Republicans are silent about their inconsistency when it comes to government tyranny. They accuse of government of being tyrannical when it uses laws, regulations, or executive orders to achieve public goals in safety, health, education, the economy, or the environment. But they acclaim government for being non-tyrannical when it seeks to intervene in the lifestyle decisions of private citizens, not by ordering what they must do, but by prohibiting what they can do. Apparently, a government permitting private actions which affect no one but the parties involved is tyrannical; a government outlawing them is not. Totalitarian power answers to no one.
Republican use these “issues” to establish the power of federal and state governments to do as they please, repress dissent about their policies and failures, and oppress opponents in a widening circle eventually including all state-defined “enemies of the people.” There is no turning back. Those who seek power and acquire it rarely, if ever, relinquish it. In my day, neither Hitler, Stalin, nor Mao stepped down though their countries suffered the consequences of their rules. In my day still, Putin is destroying his country as well as threatening to destroy, and perhaps will destroy, other countries. Likewise, Republicans, who are using all possible means to effect the political transition from democracy to fascism, seek to establish know-nothing, White evangelical Christian, xenophobic nationalistic rule over most Americans, and abet the accumulation of power and wealth only for ruling oligarchs (Musk, Koch, Zuckerberg, and others).

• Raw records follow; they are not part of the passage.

/-! ## §2 The explicit tangent derivation for a monomial unit -/

include hspan hrel hnzd hεC hεX h𝔓 in
/-- **THE EXPLICIT BIRTH TEST (no side through the point).**  `b = ψ(u) · ∏_k u_k^{a_k}` (a unit at `𝔓`: every `u_k` with `a_k ≠ 0` a unit),
near line `N = (ψ t_j, L_y)`, `L_y = Σ_k ψ(m_k) u_k ∈ 𝔓`, two indices `k₁ ≠ k₂` different from `j`.  If
`a_{k₁} · ψ(m_{k₂}) u_{k₂} - a_{k₂} · ψ(m_{k₁}) u_{k₁} ∉ 𝔓`, then `b - c'^p ∉ N L + 𝔪_L²` for every `c'` — no birth at this point
(the tangent derivation `D = m̄_{k₂}T_{k₂} · T_{k₁}∂_{k₁} - m̄_{k₁}T_{k₁} · T_{k₂}∂_{k₂}` has `D L̄_y = 0` and `D b̄ = (a_{k₁} m̄_{k₂} T_{k₂} - a_{k₂} m̄_{k₁} T_{k₁}) b̄`).
[cite: StacksProject, Tag 07PF] [cite: CossartPiltant2008, Lemma 4.3 (5)] -/
theorem sub_pow_not_mem_nearLine_sup_sq_of_cross [CharP R p] (m : Fin d → R) (hLy : (∑ k, ψ (m k) * uA k) ∈ 𝔓)
    {u : R} (a : Fin d → ℕ) (hb : ψ u * ∏ k, uA k ^ a k ∉ 𝔓) (k₁ k₂ : Fin d) (hk₁ : k₁ ≠ j) (hk₂ : k₂ ≠ j) (hk : k₁ ≠ k₂)
    (hcross : (a k₁ : A) * (ψ (m k₂) * uA k₂) - (a k₂ : A) * (ψ (m k₁) * uA k₁) ∉ 𝔓) (c' : L) :
    algebraMap A L (ψ u * ∏ k, uA k ^ a k) - c' ^ p ∉
      (Ideal.span {ψ (t j), ∑ k, ψ (m k) * uA k}).map (algebraMap A L) ⊔ maximalIdeal L ^ 2 := by
  classical
  have hP : 𝔓.IsPrime := ‹_›
  haveI : (Ideal.span (Set.range t)).IsMaximal := isMaximal_span_rsop t hspan
  set κ := R ⧸ Ideal.span (Set.range t) with hκ
  set P := MvPolynomial {i : Fin d // i ≠ j} κ with hPdef
  set φE := ε.symm.toRingHom.comp (Ideal.Quotient.mk (Ideal.span {ψ (t j)})) with hφE
  obtain ⟨Q, hQprime, hQ⟩ := exists_prime_comap_chartReduction t j hspan ψ ε 𝔓 h𝔓
  haveI := hQprime
  have hmemQ : ∀ x : A, φE x ∈ Q ↔ x ∈ 𝔓 := fun x => by rw [← hQ, Ideal.mem_comap]
  have huj : uA j = 1 := chartFrac_self t j ψ uA hrel hnzd
  -- reductions of the fractions: `ū_k := φE (u_k)` (`= T_k` for `k ≠ j`, `= 1` for `k = j`)
  let k₁' : {i : Fin d // i ≠ j} := ⟨k₁, hk₁⟩
  let k₂' : {i : Fin d // i ≠ j} := ⟨k₂, hk₂⟩
  have hk' : k₁' ≠ k₂' := fun h => hk (congrArg Subtype.val h)
  -- the tangent derivation: `D X_{k₁} = m̄_{k₂} T_{k₂} · X_{k₁}`, `D X_{k₂} = - m̄_{k₁} T_{k₁} · X_{k₂}`, `D X_i = 0` otherwise
  let β : {i : Fin d // i ≠ j} → P := fun i =>
    if i = k₁' then φE (ψ (m k₂) * uA k₂) else if i = k₂' then -φE (ψ (m k₁) * uA k₁) else 0
  obtain ⟨D, hDC, hDX⟩ := MvPolynomial.exists_derivation_C_eq_X_eq (σ := {i : Fin d // i ≠ j}) (T := P) (0 : Derivation ℤ κ P)
    (fun i => β i * X i)
  have hDψ : ∀ r : R, D (φE (ψ r)) = 0 := fun r => by
    rw [hφE, chartReduction_map t j ψ ε hεC, hDC]; rfl
  -- eigen-values of `D` on the reductions of all `u_k`
  let bb : Fin d → P := fun k => if k = k₁ then φE (ψ (m k₂) * uA k₂) else if k = k₂ then -φE (ψ (m k₁) * uA k₁) else 0
  have hDu : ∀ k : Fin d, D (φE (uA k)) = bb k * φE (uA k) := by
    intro k
    by_cases hkj : k = j
    · have h1 : k ≠ k₁ := fun h => hk₁ (h ▸ hkj)
      have h2 : k ≠ k₂ := fun h => hk₂ (h ▸ hkj)
      simp only [bb, h1, h2, if_false, zero_mul]
      rw [hkj, huj, map_one, Derivation.map_one_eq_zero]
    · rw [hφE, chartReduction_frac t j ψ uA ε hεX ⟨k, hkj⟩, hDX]
      by_cases h1 : k = k₁
      · subst h1
        simp [β, bb, k₁']
      · by_cases h2 : k = k₂
        · subst h2
          have hne : (⟨k, hkj⟩ : {i : Fin d // i ≠ j}) ≠ k₁' := fun h => h1 (congrArg Subtype.val h)
          simp [β, bb, hne, k₂', h1]
        · have hne1 : (⟨k, hkj⟩ : {i : Fin d // i ≠ j}) ≠ k₁' := fun h => h1 (congrArg Subtype.val h)
          have hne2 : (⟨k, hkj⟩ : {i : Fin d // i ≠ j}) ≠ k₂' := fun h => h2 (congrArg Subtype.val h)
          simp [β, bb, hne1, hne2, h1, h2]
  -- `D L̄_y = 0`
  have hDL : D (φE (∑ k, ψ (m k) * uA k)) ∈ Q := by
    have h1 : D (φE (∑ k, ψ (m k) * uA k)) = ∑ k, φE (ψ (m k)) * (bb k * φE (uA k)) := by
      rw [map_sum, map_sum]
      refine Finset.sum_congr rfl fun k _ => ?_
      rw [map_mul, Derivation.leibniz, smul_eq_mul, smul_eq_mul, hDψ, mul_zero, add_zero, hDu]
    have h2 : ∑ k, φE (ψ (m k)) * (bb k * φE (uA k)) = 0 := by
      rw [Finset.sum_eq_add k₁ k₂ hk (fun k _ hkk => by simp [bb, hkk.1, hkk.2]) (fun h => absurd (Finset.mem_univ _) h)
        (fun h => absurd (Finset.mem_univ _) h)]
      simp only [bb, if_true, if_neg hk.symm, map_mul]
      ring
    rw [h1, h2]
    exact Q.zero_mem
  -- `D b̄ = (a_{k₁} m̄_{k₂} T_{k₂} - a_{k₂} m̄_{k₁} T_{k₁}) b̄ ∉ Q`
  have hDb : D (φE (ψ u * ∏ k, uA k ^ a k)) ∉ Q := by
    have h1 : D (φE (ψ u * ∏ k, uA k ^ a k)) = (∑ k, (a k : P) * bb k) * φE (ψ u * ∏ k, uA k ^ a k) := by
      rw [map_mul, map_prod]
      simp only [map_pow]
      exact derivation_apply_mul_prod_pow_eq_sum_mul D (fun k => φE (uA k)) bb a hDu (hDψ u)
    have h2 : ∑ k, (a k : P) * bb k = φE ((a k₁ : A) * (ψ (m k₂) * uA k₂) - (a k₂ : A) * (ψ (m k₁) * uA k₁)) := by
      rw [Finset.sum_eq_add k₁ k₂ hk (fun k _ hkk => by simp [bb, hkk.1, hkk.2]) (fun h => absurd (Finset.mem_univ _) h)
        (fun h => absurd (Finset.mem_univ _) h)]
      simp only [bb, if_true, if_neg hk.symm, map_sub, map_mul, map_natCast]
      ring
    rw [h1, h2]
    intro h3
    rcases hQprime.mem_or_mem h3 with h4 | h4
    · exact hcross ((hmemQ _).mp h4)
    · exact hb ((hmemQ _).mp h4)
  exact sub_pow_not_mem_nearLine_sup_sq_of_derivation t j hspan ψ ε hεC 𝔓 h𝔓 L p hLy Q hQ D hDL _ hDb c'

Raised in a different time and place, and in a civilized society, I am stunned. I am stunned that many Americans think that a totalitarian government can enhance the quality of their or any human lives. Tucker Carlson is only one of many who support Putin and his dictatorial rule over a third-world country with nuclear weapons. I refuse to be numbed by outrageous words or deeds of media fifth-columnists and their fellow travelers. Indeed, outrage is my salvation. Unlike anger, outrage expresses moral convictions, and I have no intention of diminishing or abandoning mine. From this perspective, I deem anyone who turns away from the ugliness of the current political situation in disgust as merely self-indulgent, morally self-degrading, politically self-defeating, and socially destructive. As an officer, I swore to protect the Constitution of the United States from all enemies, foreign and domestic. No longer an officer and defender against foreign enemies, I do what I can to defend it from its domestic enemies. Among them are police forces out of control and in sympathy with home-grown malcontents, terrorists, and insurgents who regard people like me as un-American and themselves, despite the American flags which they conspicuously fly in their front yards, as patriotic. In Las Cruces, I know who is defending democracy and who is destroying it.